Procedures for Preparing Datasets for Analysis and for Transmission to the Department of Biostatistics | NEW Data Sharing

Data must be in a rectangular format with one observation or subject per row. If data are in a spreadsheet, there should be only one array per sheet. Usually, all the data can be combined into one array using the guidelines below.

Basic data guidelines

  1. Think through the analysis before collecting any data.
  2. Give each column a unique, simple, 1-word name, with no spaces, beginning with a letter, and place this name in the first row. There should be no parentheses or special characters in the variable names. You can use camel case to make them easier to read. For example, "tumorChar" for "tumor characteristic," or "estrogenSymp" for "estrogen symptoms."
  3. Put only one variable in a column. Do not combine variables in the same column.
  4. Enter each patient (or unit of analysis) on a separate line (row), beginning on the second line (the row after the column names). If patients are observed multiple times and you want a longitudinal analysis, you most likely need to use a separate row for each observation of a patient. Guidance from a statistician before collecting data is recommended especially in this case.
  5. Enter quantitative data as numbers. Avoid entering letters, words, string variables (e.g.,NA, 22%, <3.6), or anything that resembles a cartoon curse word, @#&*%,. A computer will have to be able to read this. In Excel, all columns with quantities should be formatted as numbers or dates (not as general or text).
  6. Do not enter nominal or binary data using numbers. (For example no=0 and yes=1) This way, the information is contained in the data and does not require a data dictionary. Before collecting the data, decide on the possible answer choices. You can set this up in redCap as a dropdown list or with radio buttons. In excel, you can set up a dropdown list. Make sure the answer choices are always entered consistently, including any capitalization. R statistical software can handle these values.
  7. Give each research participant or patient a unique case number (1,2,3, etc.)- in the first column. Delete patient name, SS#, MR#, and any identifying information before sending it to a statistician. Always save the spreadsheet with a password.
  8. Enter cases and controls in the same spreadsheet. Use one variable to define the control group For example, call the variable "group," and use the values "case" and "control" or "drug A" and "drug B".
  9. Quantify. Enter continuous measurements when possible. If you decide to categorize later it will be possible, but if you only collect categories, it will be impossible to decide to use the original measurements later.
  10. Plan in advance how you will record missing values. Be consistent. An example would be leaving all missing values blank or entering "NA" for missing values.
  11. Try to design your spreadsheet or database so that it does not rely on an elaborate data dictionary or system to understand. However, if you have a very large number of variables or very complex data, you may need to use variable naming conventions, in which case you should have a separate file that explains this.
  12. Have a biostatistician review the coding before data entry and again after the first 10 patients have been entered. We love helping on the front end because it helps avoid problems later.
  13. See here for some great ideas about data preparation.

Preferred Dataset Formats

  • R .rda files composed of a data frame object.
  • Comma separated variables with field names in one row and optionally with long field labels (descriptions) in another row. These are desired over .xls because they don't require intermediate steps of converting.
  • Spreadsheets, formatted as described under comma separated variables
The following two formats are desirable because they facilitate transmission of variable labels (long variable names) and value labels (definitions for coded variables).

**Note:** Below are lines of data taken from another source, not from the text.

import Summits.QuantumAdvantage.QuantumAdvantage.Theorems.CharDialJLinCore
import Summits.QuantumAdvantage.QuantumAdvantage.Theorems.CharDialJLinDegree
import Summits.QuantumAdvantage.AdviceFreeQNC0.WalkHardFShotsSqrt
import Summits.QuantumAdvantage.AdviceFreeQNC0.WalkHardFFewReaders
import Summits.QuantumAdvantage.QuantumAdvantage.Theses.OddPrimeWalk
import HarnessLib

/-!
# Cell qa-qnc0 / decomp-qadv (odd primes): CharDial's item 32604 carved down to the VPE core BY NAME (R6 + R8 + the peeling law)

TREE-READY PART 6 of the node `HOME/decomp-qadv-lens-6/g9/PeelDial.lean` (decomp-qadv-lens-6 g9, rev 3, §16), ZERO
`def … : Prop` (every hardness class is spelled out in the statements; `JLinData.shots` is an `ℕ`-valued definition).

Part 5 (`CharDialJLinCore`) proved `pres_iff_core`: item 32604 of route CharDial AT `p` (hardness of α's u-walk game against
junta(`≤ log₂ n`) ⊕ one-`𝔽_p`-form cuts) ⟺ hardness on `L`-CORES.  The lineage's two proved ceilings that are HYPOTHESIS
CLASSES on arbitrary polylog-degree strategies — R6 `walkHardFShotsSqrt` (item 23022 `ShotsSqrtOdd`) and R8
`walkHardFFewReaders` (item 23108 `FewReadersOdd`) — apply inside cores, because junta ⊕ form cuts have `𝔽_p`-degree
`≤ log₂ n + p − 1 ≤ (log₂ n)²` (`hasDegF_jlin`, `Theorems/CharDialJLinDegree.lean`).  Hence, BY NAME:

* **`core_iff_vpe`** (`p ≥ 5`): core hardness ⟺ hardness on cores that are moreover `√n`-DENSE in shots
  (`¬ shots²·(log₂ n)⁷ ≤ n`) and have EVERY adjacent bit pair FAR-READ by more than `(log₂ n)²` cuts — literally the
  hypothesis class of OddPrimeWalk's research crux `ManyReadersSqrtOdd` (23109) at `C = 2`, intersected with `L`-cores and
  junta ⊕ one-form presentations (the VPE core);
* **`pres_iff_vpe`**, **`charDial_walkHardFJLinOdd_iff_vpe`**: item 32604 ⟺ VPE-core hardness at every `p ≥ 5`;
* **`vpe_of_manyReaders`**: 23109 ⟹ VPE-core hardness (⟹ 32604 by `charDial_walkHardFJLinOdd_of_vpe`, one line, left to the node file);
* `charDial_closes_of_vpe`: CharDial's leaf from 32603, VPE-core hardness, 32599, 32600.

WHAT THIS IS NOT: VPE-core hardness is OPEN (it is where every proved ceiling of the lineage bites); nothing here touches
`DegLiftOdd` / `FrobLiftOdd`; separation is not moved.
-/

noncomputable section

namespace Summit.QuantumAdvantage.AdviceFreeQNC0.JLinPeel

open Finset Summit.QuantumAdvantage.AdviceFreeQNC0 JLinData

variable {p : ℕ} [Fact p.Prime] {n : ℕ}

/-- The maximal number of fired cuts over all inputs. -/
def JLinData.shots (D : JLinData p n) : ℕ :=
  univ.sup fun u : Fin n → Bool => (univ.filter fun g : Fin (n + 1) => D.strat g u = true).card

omit [Fact p.Prime] in
/-- CharDial sub-characteristic helper `JLinData.shots_le` (lens-6 g8 LAND package; see the module docstring). -/
theorem JLinData.shots_le (D : JLinData p n) (u : Fin n → Bool) :
    (univ.filter fun g : Fin (n + 1) => D.strat g u = true).card ≤ D.shots :=
  Finset.le_sup (f := fun u : Fin n → Bool => (univ.filter fun g : Fin (n + 1) => D.strat g u = true).card) (mem_univ u)

/-- Junta(`≤ log₂ n`) ⊕ form cuts have `𝔽_p`-degree `≤ (log₂ n)²` once `n ≥ 2^p` (`hasDegF_jlin`). -/
theorem JLinData.strat_hasDegF (D : JLinData p n) (hJ : ∀ g, (D.J g).card ≤ Nat.log 2 n) (hn : 2 ^ p ≤ n)
    (g : Fin (n + 1)) : HasDegF p (D.strat g) ((Nat.log 2 n) ^ 2) := by
  have hp2 : 2 ≤ p := (Fact.out : p.Prime).two_le
  have hlog : p ≤ Nat.log 2 n := Nat.le_log_of_pow_le (by norm_num) hn
  have hdeg := hasDegF_jlin (D.J g) (D.a g) (D.h g) (D.hJ g) (D.strat g) (fun u => rfl)
  have hle : (D.J g).card + (p - 1) ≤ (Nat.log 2 n) ^ 2 := by
    have h1 : (D.J g).card + (p - 1) ≤ Nat.log 2 n + (Nat.log 2 n - 1) := by have := hJ g; omega
    have h2 : Nat.log 2 n + (Nat.log 2 n - 1) ≤ Nat.log 2 n * Nat.log 2 n := by
      have hL : 2 ≤ Nat.log 2 n := le_trans hp2 hlog
      calc Nat.log 2 n + (Nat.log 2 n - 1) ≤ 2 * Nat.log 2 n := by omega
        _ ≤ Nat.log 2 n * Nat.log 2 n := Nat.mul_le_mul_right _ hL
    rw [pow_two]; exact h1.trans h2
  unfold HasDegF at hdeg ⊢
  exact Literature.Computability.MetaComplexity.Smolensky.lowDeg_mono hle hdeg

/-- **Carving by the proved ceilings** (`p ≥ 5`): VPE-core hardness implies core hardness — a core that is not `√n`-dense in
shots falls to R6 (`walkHardFShotsSqrt`, `B :=` its shot supremum), one with SOME adjacent pair read by few far cuts falls to R8
(`walkHardFFewReaders`); what is left is the VPE core. -/
theorem core_of_vpe (p : ℕ) [Fact p.Prime] (hp : 5 ≤ p)
    (hV : ∀ C' : ℕ, ∃ θ : ℝ, θ < 1 ∧ ∃ n₀ : ℕ, ∀ n ≥ n₀, ∀ (c : ℕ) (D : JLinData p n),
      (∀ g, (D.J g).card ≤ Nat.log 2 n) → (∀ g, (D.suppForm g).Nonempty → D.priv g < C' * Nat.log 2 n) →
        ¬ (D.shots ^ 2 * (Nat.log 2 n) ^ 7 ≤ n) →
        (∀ w a : ℕ, ∀ S : Finset (Fin (n + 1)), w ≤ (Nat.log 2 n) ^ 2 → a + 2 ≤ n → S.card ≤ (Nat.log 2 n) ^ 2 →
          ∃ g : Fin (n + 1), g ∉ S ∧ (g.val + w < a ∨ a + 2 + w < g.val) ∧
            ∃ u v : Fin n → Bool, (∀ i : Fin n, i.val ≠ a → i.val ≠ a + 1 → u i = v i) ∧ D.strat g u ≠ D.strat g v) →
        (winCount c D.strat : ℝ) ≤ θ * (2 : ℝ) ^ n) :
    ∀ C' : ℕ, ∃ θ : ℝ, θ < 1 ∧ ∃ n₀ : ℕ, ∀ n ≥ n₀, ∀ (c : ℕ) (D : JLinData p n),
      (∀ g, (D.J g).card ≤ Nat.log 2 n) → (∀ g, (D.suppForm g).Nonempty → D.priv g < C' * Nat.log 2 n) →
        (winCount c D.strat : ℝ) ≤ θ * (2 : ℝ) ^ n := by
  intro C'
  obtain ⟨θ₁, hθ₁, hS⟩ := walkHardFShotsSqrt p (by omega)
  obtain ⟨n₁, hn₁⟩ := hS 2
  obtain ⟨θ₂, hθ₂, hF⟩ := walkHardFFewReaders p (by omega)
  obtain ⟨n₂, hn₂⟩ := hF 2
  obtain ⟨θ₃, hθ₃, n₃, hn₃⟩ := hV C'
  refine ⟨max θ₁ (max θ₂ θ₃), max_lt hθ₁ (max_lt hθ₂ hθ₃), max (max n₁ n₂) (max n₃ (2 ^ p)), fun n hn c D hJ hcore => ?_⟩
  have hn₁' : n₁ ≤ n := le_trans (le_max_left _ _) (le_trans (le_max_left _ _) hn)
  have hn₂' : n₂ ≤ n := le_trans (le_max_right _ _) (le_trans (le_max_left _ _) hn)
  have hn₃' : n₃ ≤ n := le_trans (le_max_left _ _) (le_trans (le_max_right _ _) hn)
  have hnp : 2 ^ p ≤ n := le_trans (le_max_right _ _) (le_trans (le_max_right _ _) hn)
  have hdeg : ∀ g, HasDegF p (D.strat g) ((Nat.log 2 n) ^ 2) := fun g => D.strat_hasDegF hJ hnp g
  have h2n : (0 : ℝ) ≤ (2 : ℝ) ^ n := by positivity
  have hθmax₁ : θ₁ * (2 : ℝ) ^ n ≤ max θ₁ (max θ₂ θ₃) * (2 : ℝ) ^ n :=
    mul_le_mul_of_nonneg_right (le_max_left _ _) h2n
  have hθmax₂ : θ₂ * (2 : ℝ) ^ n ≤ max θ₁ (max θ₂ θ₃) * (2 : ℝ) ^ n :=
    mul_le_mul_of_nonneg_right (le_trans (le_max_left _ _) (le_max_right _ _)) h2n
  have hθmax₃ : θ₃ * (2 : ℝ) ^ n ≤ max θ₁ (max θ₂ θ₃) * (2 : ℝ) ^ n :=
    mul_le_mul_of_nonneg_right (le_trans (le_max_right _ _) (le_max_right _ _)) h2n
  by_cases hdense : D.shots ^ 2 * (Nat.log 2 n) ^ 7 ≤ n
  · have h := hn₁ n hn₁' c D.shots D.strat hdeg (fun u => D.shots_le u) (by simpa using hdense)
    exact le_trans (by exact_mod_cast h) hθmax₁
  · by_cases hfar : (∀ w a : ℕ, ∀ S : Finset (Fin (n + 1)), w ≤ (Nat.log 2 n) ^ 2 → a + 2 ≤ n → S.card ≤ (Nat.log 2 n) ^ 2 →
          ∃ g : Fin (n + 1), g ∉ S ∧ (g.val + w < a ∨ a + 2 + w < g.val) ∧
            ∃ u v : Fin n → Bool, (∀ i : Fin n, i.val ≠ a → i.val ≠ a + 1 → u i = v i) ∧ D.strat g u ≠ D.strat g v)
    · exact (hn₃ n hn₃' c D hJ hcore hdense hfar).trans hθmax₃
    · push Not at hfar
      obtain ⟨w, a, S, hw, ha, hSc, hall⟩ := hfar
      have h := hn₂ n hn₂' c w a hw ha D.strat hdeg S hSc (fun g hg hgfar u v huv => hall g hg hgfar u v huv)
      exact le_trans (by exact_mod_cast h) hθmax₂

/-- The converse is trivial. -/
theorem vpe_of_core (p : ℕ) [Fact p.Prime]
    (hC : ∀ C' : ℕ, ∃ θ : ℝ, θ < 1 ∧ ∃ n₀ : ℕ, ∀ n ≥ n₀, ∀ (c : ℕ) (D : JLinData p n),
      (∀ g, (D.J g).card ≤ Nat.log 2 n) → (∀ g, (D.suppForm g).Nonempty → D.priv g < C' * Nat.log 2 n) →
        (winCount c D.strat : ℝ) ≤ θ * (2 : ℝ) ^ n) :
    ∀ C' : ℕ, ∃ θ : ℝ, θ < 1 ∧ ∃ n₀ : ℕ, ∀ n ≥ n₀, ∀ (c : ℕ) (D : JLinData p n),
      (∀ g, (D.J g).card ≤ Nat.log 2 n) → (∀ g, (D.suppForm g).Nonempty → D.priv g < C' * Nat.log 2 n) →
        ¬ (D.shots ^ 2 * (Nat.log 2 n) ^ 7 ≤ n) →
        (∀ w a : ℕ, ∀ S : Finset (Fin (n + 1)), w ≤ (Nat.log 2 n) ^ 2 → a + 2 ≤ n → S.card ≤ (Nat.log 2 n) ^ 2 →
          ∃ g : Fin (n + 1), g ∉ S ∧ (g.val + w < a ∨ a + 2 + w < g.val) ∧
            ∃ u v : Fin n → Bool, (∀ i : Fin n, i.val ≠ a → i.val ≠ a + 1 → u i = v i) ∧ D.strat g u ≠ D.strat g v) →
        (winCount c D.strat : ℝ) ≤ θ * (2 : ℝ) ^ n := fun C' => by
  obtain ⟨θ, hθ, n₀, hn₀⟩ := hC C'
  exact ⟨θ, hθ, n₀, fun n hn c D hJ hcore _ _ => hn₀ n hn c D hJ hcore⟩

/-- **Core hardness ⟺ VPE-core hardness** (`p ≥ 5`). -/
theorem core_iff_vpe (p : ℕ) [Fact p.Prime] (hp : 5 ≤ p) :
    (∀ C' : ℕ, ∃ θ : ℝ, θ < 1 ∧ ∃ n₀ : ℕ, ∀ n ≥ n₀, ∀ (c : ℕ) (D : JLinData p n),
      (∀ g, (D.J g).card ≤ Nat.log 2 n) → (∀ g, (D.suppForm g).Nonempty → D.priv g < C' * Nat.log 2 n) →
        (winCount c D.strat : ℝ) ≤ θ * (2 : ℝ) ^ n) ↔
    (∀ C' : ℕ, ∃ θ : ℝ, θ < 1 ∧ ∃ n₀ : ℕ, ∀ n ≥ n₀, ∀ (c : ℕ) (D : JLinData p n),
      (∀ g, (D.J g).card ≤ Nat.log 2 n) → (∀ g, (D.suppForm g).Nonempty → D.priv g < C' * Nat.log 2 n) →
        ¬ (D.shots ^ 2 * (Nat.log 2 n) ^ 7 ≤ n) →
        (∀ w a : ℕ, ∀ S : Finset (Fin (n + 1)), w ≤ (Nat.log 2 n) ^ 2 → a + 2 ≤ n → S.card ≤ (Nat.log 2 n) ^ 2 →
          ∃ g : Fin (n + 1), g ∉ S ∧ (g.val + w < a ∨ a + 2 + w < g.val) ∧
            ∃ u v : Fin n → Bool, (∀ i : Fin n, i.val ≠ a → i.val ≠ a + 1 → u i = v i) ∧ D.strat g u ≠ D.strat g v) →
        (winCount c D.strat : ℝ) ≤ θ * (2 : ℝ) ^ n) :=
  ⟨vpe_of_core p, core_of_vpe p hp⟩

/-- **Item 32604 at `p` ⟺ VPE-core hardness** (`p ≥ 5`; part 5's `pres_iff_core` + `core_iff_vpe`). -/
theorem pres_iff_vpe (p : ℕ) [Fact p.Prime] (hp : 5 ≤ p) :
    (∃ θ : ℝ, θ < 1 ∧ ∃ n₀ : ℕ, ∀ n ≥ n₀, ∀ c : ℕ, ∀ y : Fin (n + 1) → (Fin n → Bool) → Bool,
      (∀ g, ∃ J : Finset (Fin n), J.card ≤ Nat.log 2 n ∧ ∃ a : Fin n → ZMod p, ∃ h : (Fin n → Bool) → ZMod p → Bool,
          (∀ u v : Fin n → Bool, (∀ i ∈ J, u i = v i) → ∀ s, h u s = h v s) ∧
            ∀ u, y g u = h u (∑ i, if u i then a i else 0)) →
        ((Finset.univ.filter fun u : Fin n → Bool => ringWinU c y u = true).card : ℝ) ≤ θ * (2 : ℝ) ^ n) ↔
    (∀ C' : ℕ, ∃ θ : ℝ, θ < 1 ∧ ∃ n₀ : ℕ, ∀ n ≥ n₀, ∀ (c : ℕ) (D : JLinData p n),
      (∀ g, (D.J g).card ≤ Nat.log 2 n) → (∀ g, (D.suppForm g).Nonempty → D.priv g < C' * Nat.log 2 n) →
        ¬ (D.shots ^ 2 * (Nat.log 2 n) ^ 7 ≤ n) →
        (∀ w a : ℕ, ∀ S : Finset (Fin (n + 1)), w ≤ (Nat.log 2 n) ^ 2 → a + 2 ≤ n → S.card ≤ (Nat.log 2 n) ^ 2 →
          ∃ g : Fin (n + 1), g ∉ S ∧ (g.val + w < a ∨ a + 2 + w < g.val) ∧
            ∃ u v : Fin n → Bool, (∀ i : Fin n, i.val ≠ a → i.val ≠ a + 1 → u i = v i) ∧ D.strat g u ≠ D.strat g v) →
        (winCount c D.strat : ℝ) ≤ θ * (2 : ℝ) ^ n) :=
  (pres_iff_core p (by omega)).trans (core_iff_vpe p hp)

/-- **CharDial item 32604 ⟺ VPE-core hardness at every prime `p ≥ 5`.** -/
theorem charDial_walkHardFJLinOdd_iff_vpe :
    Summit.QuantumAdvantage.QuantumAdvantage.Theses.CharDial.WalkHardFJLinOdd ↔ ∀ (p : ℕ) [Fact p.Prime], 5 ≤ p →
      ∀ C' : ℕ, ∃ θ : ℝ, θ < 1 ∧ ∃ n₀ : ℕ, ∀ n ≥ n₀, ∀ (c : ℕ) (D : JLinData p n),
      (∀ g, (D.J g).card ≤ Nat.log 2 n) → (∀ g, (D.suppForm g).Nonempty → D.priv g < C' * Nat.log 2 n) →
        ¬ (D.shots ^ 2 * (Nat.log 2 n) ^ 7 ≤ n) →
        (∀ w a : ℕ, ∀ S : Finset (Fin (n + 1)), w ≤ (Nat.log 2 n) ^ 2 → a + 2 ≤ n → S.card ≤ (Nat.log 2 n) ^ 2 →
          ∃ g : Fin (n + 1), g ∉ S ∧ (g.val + w < a ∨ a + 2 + w < g.val) ∧
            ∃ u v : Fin n → Bool, (∀ i : Fin n, i.val ≠ a → i.val ≠ a + 1 → u i = v i) ∧ D.strat g u ≠ D.strat g v) →
        (winCount c D.strat : ℝ) ≤ θ * (2 : ℝ) ^ n :=
  ⟨fun h p _ hp => (pres_iff_vpe p hp).1 (h p hp), fun hV p _ hp => (pres_iff_vpe p hp).2 (hV p hp)⟩

/-- **CharDial item 32604 ⟸ VPE-core hardness** (the `→` half, in `closes` shape). -/
theorem charDial_walkHardFJLinOdd_of_vpe
    (hV : ∀ (p : ℕ) [Fact p.Prime], 5 ≤ p →
      ∀ C' : ℕ, ∃ θ : ℝ, θ < 1 ∧ ∃ n₀ : ℕ, ∀ n ≥ n₀, ∀ (c : ℕ) (D : JLinData p n),
      (∀ g, (D.J g).card ≤ Nat.log 2 n) → (∀ g, (D.suppForm g).Nonempty → D.priv g < C' * Nat.log 2 n) →
        ¬ (D.shots ^ 2 * (Nat.log 2 n) ^ 7 ≤ n) →
        (∀ w a : ℕ, ∀ S : Finset (Fin (n + 1)), w ≤ (Nat.log 2 n) ^ 2 → a + 2 ≤ n → S.card ≤ (Nat.log 2 n) ^ 2 →
          ∃ g : Fin (n + 1), g ∉ S ∧ (g.val + w < a ∨ a + 2 + w < g.val) ∧
            ∃ u v : Fin n → Bool, (∀ i : Fin n, i.val ≠ a → i.val ≠ a + 1 → u i = v i) ∧ D.strat g u ≠ D.strat g v) →
        (winCount c D.strat : ℝ) ≤ θ * (2 : ℝ) ^ n) :
    Summit.QuantumAdvantage.QuantumAdvantage.Theses.CharDial.WalkHardFJLinOdd :=
  charDial_walkHardFJLinOdd_iff_vpe.2 hV

/-- **OddPrimeWalk's research crux 23109 `ManyReadersSqrtOdd` ⟹ VPE-core hardness** (at `C = 2`). -/
theorem vpe_of_manyReaders (hM : Summit.QuantumAdvantage.QuantumAdvantage.Theses.OddPrimeWalk.ManyReadersSqrtOdd) (p : ℕ) [Fact p.Prime] (hp : 5 ≤ p) :
    ∀ C' : ℕ, ∃ θ : ℝ, θ < 1 ∧ ∃ n₀ : ℕ, ∀ n ≥ n₀, ∀ (c : ℕ) (D : JLinData p n),
      (∀ g, (D.J g).card ≤ Nat.log 2 n) → (∀ g, (D.suppForm g).Nonempty → D.priv g < C' * Nat.log 2 n) →
        ¬ (D.shots ^ 2 * (Nat.log 2 n) ^ 7 ≤ n) →
        (∀ w a : ℕ, ∀ S : Finset (Fin (n + 1)), w ≤ (Nat.log 2 n) ^ 2 → a + 2 ≤ n → S.card ≤ (Nat.log 2 n) ^ 2 →
          ∃ g : Fin (n + 1), g ∉ S ∧ (g.val + w < a ∨ a + 2 + w < g.val) ∧
            ∃ u v : Fin n → Bool, (∀ i : Fin n, i.val ≠ a → i.val ≠ a + 1 → u i = v i) ∧ D.strat g u ≠ D.strat g v) →
        (winCount c D.strat : ℝ) ≤ θ * (2 : ℝ) ^ n := by
  intro C'
  obtain ⟨θ, hθ, hC⟩ := hM p hp
  obtain ⟨n₀, hn₀⟩ := hC 2
  refine ⟨θ, hθ, max n₀ (2 ^ p), fun n hn c D hJ _ hdense hfar => ?_⟩
  have hnp : 2 ^ p ≤ n := le_trans (le_max_right _ _) hn
  have hdeg : ∀ g, HasDegF p (D.strat g) ((Nat.log 2 n) ^ 2) := fun g => D.strat_hasDegF hJ hnp g
  have h := hn₀ n (le_trans (le_max_left _ _) hn) c D.strat hdeg (by simpa [JLinData.shots] using hdense)
    (fun w a S hw ha hS => hfar w a S hw ha hS)
  exact_mod_cast h

-- NOTE (landing hygiene): the one-line corollary `ManyReadersSqrtOdd → CharDial.WalkHardFJLinOdd`
-- (`charDial_walkHardFJLinOdd_of_vpe (fun p _ hp => vpe_of_manyReaders hM p hp)`) is deliberately NOT declared here: its
-- hypothesis is a registered item (23109), so the audit would class it `proof-of-item` (a CONDITIONAL close of 32604); the
-- node file `PeelDial.lean` carries it as `closes32604_of_manyReaders`.

/-- **CharDial's leaf from `FrobStructureLaw` (32603), VPE-core hardness, `FrobLiftOdd` (32599), `DegLiftOdd` (32600).** -/
theorem charDial_closes_of_vpe (hL : Summit.QuantumAdvantage.QuantumAdvantage.Theses.CharDial.FrobStructureLaw)
    (hV : ∀ (p : ℕ) [Fact p.Prime], 5 ≤ p →
      ∀ C' : ℕ, ∃ θ : ℝ, θ < 1 ∧ ∃ n₀ : ℕ, ∀ n ≥ n₀, ∀ (c : ℕ) (D : JLinData p n),
      (∀ g, (D.J g).card ≤ Nat.log 2 n) → (∀ g, (D.suppForm g).Nonempty → D.priv g < C' * Nat.log 2 n) →
        ¬ (D.shots ^ 2 * (Nat.log 2 n) ^ 7 ≤ n) →
        (∀ w a : ℕ, ∀ S : Finset (Fin (n + 1)), w ≤ (Nat.log 2 n) ^ 2 → a + 2 ≤ n → S.card ≤ (Nat.log 2 n) ^ 2 →
          ∃ g : Fin (n + 1), g ∉ S ∧ (g.val + w < a ∨ a + 2 + w < g.val) ∧
            ∃ u v : Fin n → Bool, (∀ i : Fin n, i.val ≠ a → i.val ≠ a + 1 → u i = v i) ∧ D.strat g u ≠ D.strat g v) →
        (winCount c D.strat : ℝ) ≤ θ * (2 : ℝ) ^ n)
    (hLift : Summit.QuantumAdvantage.QuantumAdvantage.Theses.CharDial.FrobLiftOdd) (hD : Summit.QuantumAdvantage.QuantumAdvantage.Theses.CharDial.DegLiftOdd) :
    Summit.QuantumAdvantage.AdviceFreeQNC0.AdviceFreeQNC0Odd :=
  charDial_closes_of_core hL (fun p _ hp => core_of_vpe p hp (hV p hp)) hLift hD

end Summit.QuantumAdvantage.AdviceFreeQNC0.JLinPeel

end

Preferred Method for Transmitting Datasets to the Department of Biostatistics

Stata and SPSS files can be read into R using the functions stata.get and spss.get in the Hmisc package. These functions have many options. stata.get automatically senses date variables. With spss.get you can specify a list of variables to be converted to dates in R.

For Department members: Stat/Transfer runs under Windows or Linux and can convert any SAS binary format to Stata to import into R.

Example Spreadsheets | Dallal's Notes

  • Spreadsheet from Heaven: Excel spreadsheet to demonstrate the proper way of entering data for a clinical research project.

  • Spreadsheet from hell: Excel spreadsheet to demonstrate improper ways of entering data for a clinical research project.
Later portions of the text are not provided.